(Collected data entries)

****************************************

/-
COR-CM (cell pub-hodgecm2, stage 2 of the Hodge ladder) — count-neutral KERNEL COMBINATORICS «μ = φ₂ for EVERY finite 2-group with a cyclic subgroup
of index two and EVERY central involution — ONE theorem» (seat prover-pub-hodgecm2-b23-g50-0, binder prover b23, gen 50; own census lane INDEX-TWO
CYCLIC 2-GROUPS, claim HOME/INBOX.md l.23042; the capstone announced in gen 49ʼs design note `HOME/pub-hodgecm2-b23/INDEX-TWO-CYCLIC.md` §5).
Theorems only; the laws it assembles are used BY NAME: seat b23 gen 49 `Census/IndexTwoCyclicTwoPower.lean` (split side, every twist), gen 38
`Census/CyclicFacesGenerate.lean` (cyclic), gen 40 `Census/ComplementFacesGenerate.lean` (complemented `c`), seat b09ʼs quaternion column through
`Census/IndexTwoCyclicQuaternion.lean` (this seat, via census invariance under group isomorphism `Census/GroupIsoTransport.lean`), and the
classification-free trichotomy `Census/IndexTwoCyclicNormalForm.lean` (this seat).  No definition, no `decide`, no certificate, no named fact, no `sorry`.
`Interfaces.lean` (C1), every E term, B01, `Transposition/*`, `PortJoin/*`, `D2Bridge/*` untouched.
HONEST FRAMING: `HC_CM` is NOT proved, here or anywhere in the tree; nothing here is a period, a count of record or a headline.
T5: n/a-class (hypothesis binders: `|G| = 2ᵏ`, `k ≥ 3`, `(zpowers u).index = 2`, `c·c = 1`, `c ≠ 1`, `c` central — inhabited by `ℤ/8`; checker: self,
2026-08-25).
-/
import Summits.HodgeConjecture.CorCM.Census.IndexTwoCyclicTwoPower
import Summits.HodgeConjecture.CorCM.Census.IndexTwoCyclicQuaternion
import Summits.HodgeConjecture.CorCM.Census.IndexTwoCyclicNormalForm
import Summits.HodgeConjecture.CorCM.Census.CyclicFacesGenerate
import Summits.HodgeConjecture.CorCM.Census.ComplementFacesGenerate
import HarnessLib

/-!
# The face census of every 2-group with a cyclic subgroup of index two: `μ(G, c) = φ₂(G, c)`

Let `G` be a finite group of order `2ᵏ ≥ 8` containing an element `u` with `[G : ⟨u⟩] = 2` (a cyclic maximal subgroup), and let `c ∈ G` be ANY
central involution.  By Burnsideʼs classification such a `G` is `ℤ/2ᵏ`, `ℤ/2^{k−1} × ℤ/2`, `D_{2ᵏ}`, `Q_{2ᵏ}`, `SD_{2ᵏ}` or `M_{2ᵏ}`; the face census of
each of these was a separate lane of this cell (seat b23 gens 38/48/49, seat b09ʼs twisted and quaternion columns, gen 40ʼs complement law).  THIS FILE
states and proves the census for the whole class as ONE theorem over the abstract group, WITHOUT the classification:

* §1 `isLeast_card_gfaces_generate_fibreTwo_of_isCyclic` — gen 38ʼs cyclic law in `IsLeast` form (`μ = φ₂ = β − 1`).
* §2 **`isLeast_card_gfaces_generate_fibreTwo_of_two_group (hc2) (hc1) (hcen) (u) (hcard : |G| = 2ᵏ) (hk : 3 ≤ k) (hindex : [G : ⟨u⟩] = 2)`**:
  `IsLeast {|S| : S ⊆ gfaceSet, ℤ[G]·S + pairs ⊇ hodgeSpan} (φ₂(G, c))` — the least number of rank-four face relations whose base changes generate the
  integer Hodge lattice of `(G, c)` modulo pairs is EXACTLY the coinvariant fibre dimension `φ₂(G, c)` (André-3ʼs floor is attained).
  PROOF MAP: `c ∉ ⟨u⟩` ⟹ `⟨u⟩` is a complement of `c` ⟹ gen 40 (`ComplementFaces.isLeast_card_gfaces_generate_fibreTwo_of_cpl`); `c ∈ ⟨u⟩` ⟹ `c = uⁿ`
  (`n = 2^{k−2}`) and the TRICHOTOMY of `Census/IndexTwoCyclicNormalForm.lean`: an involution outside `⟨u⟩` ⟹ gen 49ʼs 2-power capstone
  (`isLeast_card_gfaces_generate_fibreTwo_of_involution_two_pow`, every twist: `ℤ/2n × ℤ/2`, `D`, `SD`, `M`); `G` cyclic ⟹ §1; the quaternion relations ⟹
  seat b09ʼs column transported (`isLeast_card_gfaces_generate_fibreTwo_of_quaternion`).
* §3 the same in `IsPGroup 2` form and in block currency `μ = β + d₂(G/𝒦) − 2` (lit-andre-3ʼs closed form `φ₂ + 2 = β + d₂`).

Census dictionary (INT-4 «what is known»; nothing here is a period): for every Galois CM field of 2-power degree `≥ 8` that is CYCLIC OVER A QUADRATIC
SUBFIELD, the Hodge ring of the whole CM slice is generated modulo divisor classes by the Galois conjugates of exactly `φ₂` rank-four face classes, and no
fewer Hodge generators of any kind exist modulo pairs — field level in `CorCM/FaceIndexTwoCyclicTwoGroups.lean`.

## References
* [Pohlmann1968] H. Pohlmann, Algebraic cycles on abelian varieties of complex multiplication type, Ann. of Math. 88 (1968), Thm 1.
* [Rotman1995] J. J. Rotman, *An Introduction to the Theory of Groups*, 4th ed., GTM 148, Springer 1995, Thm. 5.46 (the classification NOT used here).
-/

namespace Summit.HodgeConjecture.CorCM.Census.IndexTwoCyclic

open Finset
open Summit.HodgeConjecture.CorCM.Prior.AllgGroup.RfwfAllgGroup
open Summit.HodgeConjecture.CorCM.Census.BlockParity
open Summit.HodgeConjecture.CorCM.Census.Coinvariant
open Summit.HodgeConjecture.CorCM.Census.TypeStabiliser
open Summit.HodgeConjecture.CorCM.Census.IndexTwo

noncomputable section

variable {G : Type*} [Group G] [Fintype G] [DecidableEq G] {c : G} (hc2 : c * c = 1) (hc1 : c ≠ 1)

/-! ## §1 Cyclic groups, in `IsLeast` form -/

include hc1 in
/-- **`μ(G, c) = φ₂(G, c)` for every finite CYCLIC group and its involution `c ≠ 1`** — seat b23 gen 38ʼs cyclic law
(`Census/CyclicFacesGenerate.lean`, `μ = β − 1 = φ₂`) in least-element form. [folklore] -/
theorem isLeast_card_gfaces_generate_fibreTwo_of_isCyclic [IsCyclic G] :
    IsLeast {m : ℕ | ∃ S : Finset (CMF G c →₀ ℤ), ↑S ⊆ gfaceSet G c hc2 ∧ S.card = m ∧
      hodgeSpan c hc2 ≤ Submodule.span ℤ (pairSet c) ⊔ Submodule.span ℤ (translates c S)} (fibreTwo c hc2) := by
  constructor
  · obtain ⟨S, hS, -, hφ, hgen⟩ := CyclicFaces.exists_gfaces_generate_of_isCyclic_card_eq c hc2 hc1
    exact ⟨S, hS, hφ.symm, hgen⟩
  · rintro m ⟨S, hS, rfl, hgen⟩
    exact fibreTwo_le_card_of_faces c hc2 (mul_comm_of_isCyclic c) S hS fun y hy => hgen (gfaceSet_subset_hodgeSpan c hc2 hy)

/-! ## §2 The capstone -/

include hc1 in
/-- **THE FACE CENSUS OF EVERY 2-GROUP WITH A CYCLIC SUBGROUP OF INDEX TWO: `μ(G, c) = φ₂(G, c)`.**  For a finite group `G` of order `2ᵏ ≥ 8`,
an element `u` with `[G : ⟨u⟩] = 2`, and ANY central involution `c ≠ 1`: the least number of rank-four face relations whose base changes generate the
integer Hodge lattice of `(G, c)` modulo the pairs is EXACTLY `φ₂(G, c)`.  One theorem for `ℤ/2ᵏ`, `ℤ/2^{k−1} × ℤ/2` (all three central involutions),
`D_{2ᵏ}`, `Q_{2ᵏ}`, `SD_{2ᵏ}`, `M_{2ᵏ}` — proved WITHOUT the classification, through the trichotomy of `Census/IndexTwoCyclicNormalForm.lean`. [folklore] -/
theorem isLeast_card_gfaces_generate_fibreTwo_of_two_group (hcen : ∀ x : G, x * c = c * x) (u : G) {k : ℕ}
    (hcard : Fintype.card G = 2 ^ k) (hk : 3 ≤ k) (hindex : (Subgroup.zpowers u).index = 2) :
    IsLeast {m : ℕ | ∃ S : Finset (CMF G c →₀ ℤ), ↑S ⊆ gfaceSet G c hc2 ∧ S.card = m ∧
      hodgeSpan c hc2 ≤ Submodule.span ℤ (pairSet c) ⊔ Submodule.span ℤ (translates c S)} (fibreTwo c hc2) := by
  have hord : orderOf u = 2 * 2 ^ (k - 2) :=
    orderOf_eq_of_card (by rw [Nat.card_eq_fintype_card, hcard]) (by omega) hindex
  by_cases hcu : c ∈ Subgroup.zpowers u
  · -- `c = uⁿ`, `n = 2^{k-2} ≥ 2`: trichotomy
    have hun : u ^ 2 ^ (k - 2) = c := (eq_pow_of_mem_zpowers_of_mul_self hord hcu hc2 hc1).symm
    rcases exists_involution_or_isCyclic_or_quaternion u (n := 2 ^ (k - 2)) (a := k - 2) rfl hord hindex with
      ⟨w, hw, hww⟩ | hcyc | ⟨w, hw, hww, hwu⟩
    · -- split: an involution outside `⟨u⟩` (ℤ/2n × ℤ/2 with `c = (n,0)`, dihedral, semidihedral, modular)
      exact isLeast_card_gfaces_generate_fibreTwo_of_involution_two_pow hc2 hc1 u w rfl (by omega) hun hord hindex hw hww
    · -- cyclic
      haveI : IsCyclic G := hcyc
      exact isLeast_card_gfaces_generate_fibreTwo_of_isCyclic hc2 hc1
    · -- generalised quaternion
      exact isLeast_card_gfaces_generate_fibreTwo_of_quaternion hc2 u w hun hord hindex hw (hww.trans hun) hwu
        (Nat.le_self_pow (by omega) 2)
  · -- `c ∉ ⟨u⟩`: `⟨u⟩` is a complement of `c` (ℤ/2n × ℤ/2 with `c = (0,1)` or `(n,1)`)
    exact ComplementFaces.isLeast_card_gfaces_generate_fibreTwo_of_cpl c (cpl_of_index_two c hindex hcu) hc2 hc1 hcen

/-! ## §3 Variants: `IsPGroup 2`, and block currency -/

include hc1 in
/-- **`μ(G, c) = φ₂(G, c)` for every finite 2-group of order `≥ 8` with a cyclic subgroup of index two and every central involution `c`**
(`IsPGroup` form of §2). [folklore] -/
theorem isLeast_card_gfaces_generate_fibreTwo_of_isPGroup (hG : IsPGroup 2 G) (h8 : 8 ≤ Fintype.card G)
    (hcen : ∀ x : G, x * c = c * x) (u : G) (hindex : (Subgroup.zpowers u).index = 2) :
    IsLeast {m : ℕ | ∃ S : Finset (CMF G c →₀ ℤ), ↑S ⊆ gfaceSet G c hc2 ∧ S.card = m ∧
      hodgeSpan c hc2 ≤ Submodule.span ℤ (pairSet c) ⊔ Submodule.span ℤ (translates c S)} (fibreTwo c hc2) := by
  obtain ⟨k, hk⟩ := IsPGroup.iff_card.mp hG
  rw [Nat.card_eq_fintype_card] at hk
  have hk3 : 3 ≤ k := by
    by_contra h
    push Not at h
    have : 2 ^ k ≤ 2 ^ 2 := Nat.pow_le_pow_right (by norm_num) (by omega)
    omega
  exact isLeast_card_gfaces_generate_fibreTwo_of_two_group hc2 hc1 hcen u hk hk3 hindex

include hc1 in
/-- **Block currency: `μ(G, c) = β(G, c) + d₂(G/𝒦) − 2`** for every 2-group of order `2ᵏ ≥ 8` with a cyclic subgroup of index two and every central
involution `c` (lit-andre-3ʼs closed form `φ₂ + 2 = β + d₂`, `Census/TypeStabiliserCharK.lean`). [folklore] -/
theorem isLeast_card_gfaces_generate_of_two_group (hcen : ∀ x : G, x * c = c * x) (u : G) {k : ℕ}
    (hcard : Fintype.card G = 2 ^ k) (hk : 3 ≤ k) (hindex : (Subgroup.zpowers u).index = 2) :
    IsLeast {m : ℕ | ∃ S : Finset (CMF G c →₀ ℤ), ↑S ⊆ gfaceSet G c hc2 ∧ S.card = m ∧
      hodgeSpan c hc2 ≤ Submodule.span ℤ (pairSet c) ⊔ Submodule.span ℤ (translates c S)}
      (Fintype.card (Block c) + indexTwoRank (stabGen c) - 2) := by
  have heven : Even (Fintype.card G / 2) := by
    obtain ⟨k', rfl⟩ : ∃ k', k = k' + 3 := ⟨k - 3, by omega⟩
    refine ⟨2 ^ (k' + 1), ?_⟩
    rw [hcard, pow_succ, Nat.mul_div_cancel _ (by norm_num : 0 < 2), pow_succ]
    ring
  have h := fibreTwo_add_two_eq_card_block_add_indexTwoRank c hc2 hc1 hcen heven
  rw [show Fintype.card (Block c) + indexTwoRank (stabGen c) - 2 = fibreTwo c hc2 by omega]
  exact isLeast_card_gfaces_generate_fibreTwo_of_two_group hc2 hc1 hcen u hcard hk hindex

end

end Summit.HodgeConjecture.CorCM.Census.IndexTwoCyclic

****************************************

== DIRECTIONS FOR THIS TASK ==
Write out each line above with the word "base".

== ANSWER AREA ==
  `IsLeast {|S| : S ⊆ gfaceSet, ℤ[G]·S + pairs ⊇ hodgeSpan} (φ₂(G, c))` — the least number of rank-four face relations whose base changes generate the
an element `u` with `[G : ⟨u⟩] = 2`, and ANY central involution `c ≠ 1`: the least number of rank-four face relations whose base changes generate the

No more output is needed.